Fortunately, organic matter, such as garden compost, well-rotted manure, leafmould or composted bark, can help improve all poor soils. Mixed into the soil, it improves the structure, increasing its water- and air-holding capacity.

Feed the soil and your plants with Flower Power Natural Fertiliser. Image: Richard Jackson Garden

But it also has other amazing properties in helping to promote healthy plants. The increased humus in the soil increases microbial activity and it is the food source for essential friendly soil flora and fauna including micro-organisms, soil fungi and bacteria needed for a healthy soil. This is the main principle of organic gardening – a healthy soil means healthy plants. Richard Jackson Natural Fertiliser has been developed to feed your garden plants and gently improve your soil at the same time. A special combination of natural poultry manure, trace elements, extra potash and magnesium, this granular fertiliser is a must-have for your borders and allotments, or even used when planting.  It is also the food source of the much hyped, almost mythical, mycorrhizal fungi. These are naturally occurring fungi that attach themselves to the roots enabling the plants to absorb more nutrients and water, so they grow better, as well as making them more drought tolerant.

Acid or alkaline?

Soil pH (its acidity or alkalinity) is also important. Some nutrients become “locked up” in the soil at pH extremes, which is why the leaves of rhododendrons, camellias and other lime-hating, ericaceous plants turn yellow in alkaline soil – they can’t absorb enough iron from the soil, which is locked up at the high pH.

Special help

If you want to give your plants a very special boost to the start of their life, add products like Richard’s Root Booster. The special formulation does three amazing things: it locks in nutrients when you feed your plants, so they don’t leach out as easily; builds a stronger root system, so plants grow better; develops a healthier, more disease- and weather-resistant plant.

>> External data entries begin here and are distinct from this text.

import Summits.ValiantsHypothesis.ValiantsHypothesis.Theorems.KPlusLogSqLawTropicalBToeplitzDoublingBipartite

/-!
# Route `KPlusLogSqLaw`, crux `TropicalB` — Toeplitz sector: the BIPARTITE DOUBLING LAW for the quadratic-slope class, `Φ_Q(2n) ≥ Φ_Q(n) + Φ_Q(n)′ − 1`

HONEST FRAMING.  Helper toward the registered stubs `stub_tropThin` / `stub_tropFat` (crux `…Theses.KPlusLogSqLaw.TropicalB`, item
`stmt-ValiantsHypothesis-19771`; cell `pub-symmetroid`, seat `val-sym-trop-p4` (g22), 2026-08-29).  THE DOUBLING LAW of this seat's memo
(HOME/val-sym-trop-p4/g22/DOUBLING-g22.md §1) in the kernel, for the quadratic-slope class of the cell's Conjecture Q (`Toeplitz.FixedSlopeInstanceBound m (·²)`):
from two size-`n` chains of unique optima of lengths `> N₁` and `> N₂` one size-`(n+n)` chain of length `> N₁ + N₂`:
`¬ FixedSlopeInstanceBound n (·²) N₁ → ¬ FixedSlopeInstanceBound n (·²) N₂ → ¬ FixedSlopeInstanceBound (n+n) (·²) (N₁ + N₂)`
(`fixedSlope_sq_doubling`), i.e. `Φ_Q(2n) ≥ Φ_Q(n) + Φ_Q(n)′ − 1`; with the kernel rows of the construction (`toeplitz_twenty_sq_chain_79`, …) every certified
row now propagates along doublings (all-`m` floors of linear type).  CONSTRUCTION: positions `[0,n) ∪ [n,2n)`; positive displacements carry instance 1,
negative ones instance 2 shifted by `μ` in slope, plus a footrule reward `C|δ|`; the chain = (members of chain 1, paired with the FROZEN identity on the
right half) followed by (the FROZEN reversal on the left half, paired with members `j ≥ 1` of chain 2); pointwise uniqueness suffices because the identity
and the reversal are the unique extreme optima of the squared displacement (`…DoublingPrelims`), non-bipartite competitors are killed by the footrule
maximum (`…Footrule`), and no collision occurs because the squared displacement is strictly increasing along chains.  LOCATED context (memo §2): the
doubled instances carry many MORE unique optima than the law guarantees (a ladder phase), e.g. `Φ_Q(8,16,32,64) ≥ 19, 57, 185, 650`.  Nothing here
bounds `Φ_Toep` from above; `ConjectureTPoly` / `TropicalB` stay OPEN; nothing on `MatrixDescartes` or `VP ≠ VNP`.

References: folklore; this seat's memo; `…ToeplitzFootrule` (p705079), `…ToeplitzDoublingPrelims` (p708322), `…ToeplitzDoublingBipartite` (part 1),
`…ToeplitzAdmissible` (`fixedSlopeInstanceBound_iff_free`).
-/

set_option linter.dupNamespace false
set_option autoImplicit false

namespace Summit.ValiantsHypothesis.ValiantsHypothesis.Theorems.KPlusLogSqLaw.Toeplitz

open scoped BigOperators
open Finset

section Doubling

variable {n : ℕ}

Richard using Root Booster
Adding Root Booster when planting helps to build a stronger root system. Image: Richard Jackson Garden

It does this thanks to its three special ingredients: humates (found in humus) boost root growth and help fertilisers work more effectively; seaweed extract is a natural bio-stimulant that also conserves moisture in the soil/compost, so you shouldn’t have to water quite so often; special plant food that gently boosts plant growth in the first few weeks. Humates and Seaweed Extract can also be found in Flower Power Plant Food. So, if you want the best quality plants around, then feed them – feed them now!